import Mathlib
import HarnessLib
import HarnessLib.Audit
import Summits.ValiantsHypothesis.ValiantsHypothesis.Theorems.LacunarySymmetroidMatrixDescartesZeroChangeConcavityBudgetPureT5
import Summits.ValiantsHypothesis.ValiantsHypothesis.Theorems.LacunarySymmetroidMatrixDescartesZeroChangeConcavityBudgetRise

/-!
# ValiantsHypothesis / LacunarySymmetroid — crux `MatrixDescartes` (stmt-ValiantsHypothesis-18050, V1), LINE (A) «product_plus_one»:
# ONE KNEE PER ROW — past its root a `(+,−,−)` row's push rises monotonically inside `(a, c)` once it starts rising

Twelfth part of the concavity budget (✓ `…Riccati`, ✓ `…Rise`).  For a `(+,−,−)` row `g = a₀ + a₁t^a + a₂t^c` (`a₀ > 0 ≥ a₁, a₂`,
`0 < a < c`) and its push `u(t) = t g′(t)/g(t)` past the root (`g(t) < 0`):

* `logDeriv_gt_bottom_of_neg` — `u(t) > a` (exported from the proof of ✓ `pureT5_dip_early`);
* `eval_row_neg_of_le` — past the root stays past the root: `g(t₁) < 0`, `t₁ ≤ t₂` ⇒ `g(t₂) < 0`;
* ★ `logDeriv_monotoneOn_of_rowWronskian_nonneg` — if the row Wronskian is `≥ 0` at `t₁` (the push has started to rise) then `u` is
  MONOTONE on `[t₁, ∞)` (✓ `rowWronskian_nonneg_persist` + `t·u′ = W/g²` + the mean value theorem);
* ★ `logDeriv_rise_window` — consequently for `t₁ ≤ t₂`: `a < u(t₁) ≤ u(t₂) < c`.  The total rise of a row's push after its knee is
  `< c − a`: the per-row RISE BUDGET of the dip mechanism in kernel form (NOTE rev 3: every dip of a window is paid for by rises of
  switched pushes, `A(z_{k+1}) − A(z_k) = B(z_{k+1}) − B(z_k) > 0`).

HONEST FRAMING: per-row calculus, def-free, no named facts, no sorry, standard axioms; closes NO stub by name; `OneChangeFloorK3`,
`MatrixDescartes` (stmt-ValiantsHypothesis-18050) OPEN; `VP ≠ VNP` is NOT proved and nothing here bears on it.

[folklore] Elementary calculus (mean value theorem); no citation needed.
-/

set_option linter.dupNamespace false

namespace Summit.ValiantsHypothesis.ValiantsHypothesis.Theorems.LacunarySymmetroidMatrixDescartes

namespace ZeroChange

open Polynomial

/-- Past the root of a row with `a₀ > 0`, `a₂ ≤ 0` (`0 < a < c`, `t > 0`, `g(t) < 0`): the push exceeds the bottom exponent, `u(t) > a`. -/
theorem logDeriv_gt_bottom_of_neg (a c : ℕ) (ha : 0 < a) (hac : a < c) {a₀ a₁ a₂ : ℝ} (h₀ : 0 < a₀) (h₂ : a₂ ≤ 0)
    {t : ℝ} (ht : 0 < t) (hg : (row a c a₀ a₁ a₂).eval t < 0) :
    (a : ℝ) < t * (derivative (row a c a₀ a₁ a₂)).eval t / (row a c a₀ a₁ a₂).eval t := by
  have ha' : (0 : ℝ) < a := by exact_mod_cast ha
  have hca : (0 : ℝ) ≤ (c : ℝ) - a := by
    have : (a : ℝ) < c := by exact_mod_cast hac
    linarith
  have hγ : a₂ * t ^ c ≤ 0 := mul_nonpos_iff.2 (Or.inr ⟨h₂, (pow_pos ht c).le⟩)
  rw [mul_eval_derivative_row, lt_div_iff_of_neg hg, eval_row]
  nlinarith [mul_nonpos_iff.2 (Or.inl ⟨hca, hγ⟩), mul_pos ha' h₀]

/-- A `(+,−,−)` row stays negative to the right of any point where it is negative (it is non-increasing on `(0,∞)`). -/
theorem eval_row_neg_of_le (a c : ℕ) (ha : 0 < a) (hac : a < c) {a₀ a₁ a₂ : ℝ} (h₁ : a₁ ≤ 0) (h₂ : a₂ ≤ 0)
    {t₁ t₂ : ℝ} (ht₁ : 0 < t₁) (h12 : t₁ ≤ t₂) (hg : (row a c a₀ a₁ a₂).eval t₁ < 0) :
    (row a c a₀ a₁ a₂).eval t₂ < 0 := by
  rcases eq_or_lt_of_le h12 with heq | hlt
  · rw [← heq]; exact hg
  by_cases hqs : a₁ < 0 ∨ a₂ < 0
  · exact (eval_row_lt_of_pureT5 a c ha hac (p := a₀) h₁ h₂ hqs ht₁ hlt).trans hg
  · -- both letters vanish: the row is the constant `a₀`, negative at `t₁`, hence at `t₂`
    have h1z : a₁ = 0 := le_antisymm h₁ (not_lt.1 fun h => hqs (Or.inl h))
    have h2z : a₂ = 0 := le_antisymm h₂ (not_lt.1 fun h => hqs (Or.inr h))
    rw [eval_row] at hg ⊢
    rw [h1z, h2z] at hg ⊢
    simpa using hg

/-- ★ **One knee**: for a `(+,−,−)` row (`a₀ ≥ 0 ≥ a₁, a₂`, `0 < a < c`), if `g(t₁) < 0` and the row Wronskian is nonnegative at
`t₁ > 0`, then the push `u = t g′/g` is monotone on `[t₁, ∞)`. -/
theorem logDeriv_monotoneOn_of_rowWronskian_nonneg (a c : ℕ) (ha : 0 < a) (hac : a < c) {a₀ a₁ a₂ : ℝ}
    (h₀ : 0 ≤ a₀) (h₁ : a₁ ≤ 0) (h₂ : a₂ ≤ 0) {t₁ : ℝ} (ht₁ : 0 < t₁) (hg : (row a c a₀ a₁ a₂).eval t₁ < 0)
    (hW : 0 ≤ (a : ℝ) ^ 2 * a₀ * a₁ * t₁ ^ a + (c : ℝ) ^ 2 * a₀ * a₂ * t₁ ^ c + ((c : ℝ) - a) ^ 2 * a₁ * a₂ * t₁ ^ (a + c)) :
    MonotoneOn (fun x => x * (derivative (row a c a₀ a₁ a₂)).eval x / (row a c a₀ a₁ a₂).eval x) (Set.Ici t₁) := by
  have hneg : ∀ x ∈ Set.Ici t₁, (row a c a₀ a₁ a₂).eval x < 0 := fun x hx => eval_row_neg_of_le a c ha hac h₁ h₂ ht₁ hx hg
  refine monotoneOn_of_deriv_nonneg (convex_Ici t₁) ?_ ?_ ?_
  · -- continuity on `[t₁, ∞)`: a quotient of polynomial functions with non-vanishing denominator
    refine ContinuousOn.div ?_ ?_ fun x hx => (hneg x hx).ne
    · exact (continuous_id.mul (derivative (row a c a₀ a₁ a₂)).continuous).continuousOn
    · exact (row a c a₀ a₁ a₂).continuous.continuousOn
  · intro x hx
    rw [interior_Ici] at hx
    obtain ⟨u', hu', -⟩ := t_mul_deriv_logDeriv_eq a c a₀ a₁ a₂ (hneg x (Set.mem_Ici.2 (le_of_lt hx))).ne
    exact hu'.differentiableAt.differentiableWithinAt
  · intro x hx
    rw [interior_Ici] at hx
    have hx' : t₁ < x := hx
    have hxpos : 0 < x := ht₁.trans hx'
    obtain ⟨u', hu', hxu'⟩ := t_mul_deriv_logDeriv_eq a c a₀ a₁ a₂ (hneg x (Set.mem_Ici.2 hx'.le)).ne
    rw [hu'.deriv]
    have hWx := rowWronskian_nonneg_persist a c hac.le h₀ h₁ h₂ ht₁ hx'.le hW
    have hq : 0 ≤ x * u' := by
      rw [hxu']
      exact div_nonneg hWx (sq_nonneg _)
    nlinarith [hq, hxpos]

/-- ★ **The rise happens inside `(a, c)`**: under the hypotheses of the knee lemma with `a₀ > 0`, for every `t₂ ≥ t₁`:
`a < u(t₁) ≤ u(t₂) < c`.  The total rise of a `(+,−,−)` row's push after its knee is less than `c − a`. -/
theorem logDeriv_rise_window (a c : ℕ) (ha : 0 < a) (hac : a < c) {a₀ a₁ a₂ : ℝ}
    (h₀ : 0 < a₀) (h₁ : a₁ ≤ 0) (h₂ : a₂ ≤ 0) {t₁ t₂ : ℝ} (ht₁ : 0 < t₁) (h12 : t₁ ≤ t₂)
    (hg : (row a c a₀ a₁ a₂).eval t₁ < 0)
    (hW : 0 ≤ (a : ℝ) ^ 2 * a₀ * a₁ * t₁ ^ a + (c : ℝ) ^ 2 * a₀ * a₂ * t₁ ^ c + ((c : ℝ) - a) ^ 2 * a₁ * a₂ * t₁ ^ (a + c)) :
    (a : ℝ) < t₁ * (derivative (row a c a₀ a₁ a₂)).eval t₁ / (row a c a₀ a₁ a₂).eval t₁ ∧
    t₁ * (derivative (row a c a₀ a₁ a₂)).eval t₁ / (row a c a₀ a₁ a₂).eval t₁ ≤
      t₂ * (derivative (row a c a₀ a₁ a₂)).eval t₂ / (row a c a₀ a₁ a₂).eval t₂ ∧
    t₂ * (derivative (row a c a₀ a₁ a₂)).eval t₂ / (row a c a₀ a₁ a₂).eval t₂ < (c : ℝ) := by
  have ht₂ : 0 < t₂ := lt_of_lt_of_le ht₁ h12
  have hg₂ : (row a c a₀ a₁ a₂).eval t₂ < 0 := eval_row_neg_of_le a c ha hac h₁ h₂ ht₁ h12 hg
  refine ⟨logDeriv_gt_bottom_of_neg a c ha hac h₀ h₂ ht₁ hg, ?_, ?_⟩
  · exact logDeriv_monotoneOn_of_rowWronskian_nonneg a c ha hac h₀.le h₁ h₂ ht₁ hg hW
      (Set.mem_Ici.2 le_rfl) (Set.mem_Ici.2 h12) h12
  · exact logDeriv_lt_top_of_rowWronskian_nonneg a c ha hac h₀ h₁ h₂ ht₂ hg₂
      (rowWronskian_nonneg_persist a c hac.le h₀.le h₁ h₂ ht₁ h12 hW)

end ZeroChange

end Summit.ValiantsHypothesis.ValiantsHypothesis.Theorems.LacunarySymmetroidMatrixDescartes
________________
[EXERCISE REQUIREMENTS]: Retype exactly the lines from the one containing "a₂).eval t₁ ≤" through the last line of the records above, including both.

[SOLUTION FOR THIS PROBLEM]:
    t₁ * (derivative (row a c a₀ a₁ a₂)).eval t₁ / (row a c a₀ a₁ a₂).eval t₁ ≤
      t₂ * (derivative (row a c a₀ a₁ a₂)).eval t₂ / (row a c a₀ a₁ a₂).eval t₂ ∧
    t₂ * (derivative (row a c a₀ a₁ a₂)).eval t₂ / (row a c a₀ a₁ a₂).eval t₂ < (c : ℝ) := by
  have ht₂ : 0 < t₂ := lt_of_lt_of_le ht₁ h12
  have hg₂ : (row a c a₀ a₁ a₂).eval t₂ < 0 := eval_row_neg_of_le a c ha hac h₁ h₂ ht₁ h12 hg
  refine ⟨logDeriv_gt_bottom_of_neg a c ha hac h₀ h₂ ht₁ hg, ?_, ?_⟩
  · exact logDeriv_monotoneOn_of_rowWronskian_nonneg a c ha hac h₀.le h₁ h₂ ht₁ hg hW
      (Set.mem_Ici.2 le_rfl) (Set.mem_Ici.2 h12) h12
  · exact logDeriv_lt_top_of_rowWronskian_nonneg a c ha hac h₀ h₁ h₂ ht₂ hg₂
      (rowWronskian_nonneg_persist a c hac.le h₀.le h₁ h₂ ht₁ h12 hW)

end ZeroChange

end Summit.ValiantsHypothesis.ValiantsHypothesis.Theorems.LacunarySymmetroidMatrixDescartes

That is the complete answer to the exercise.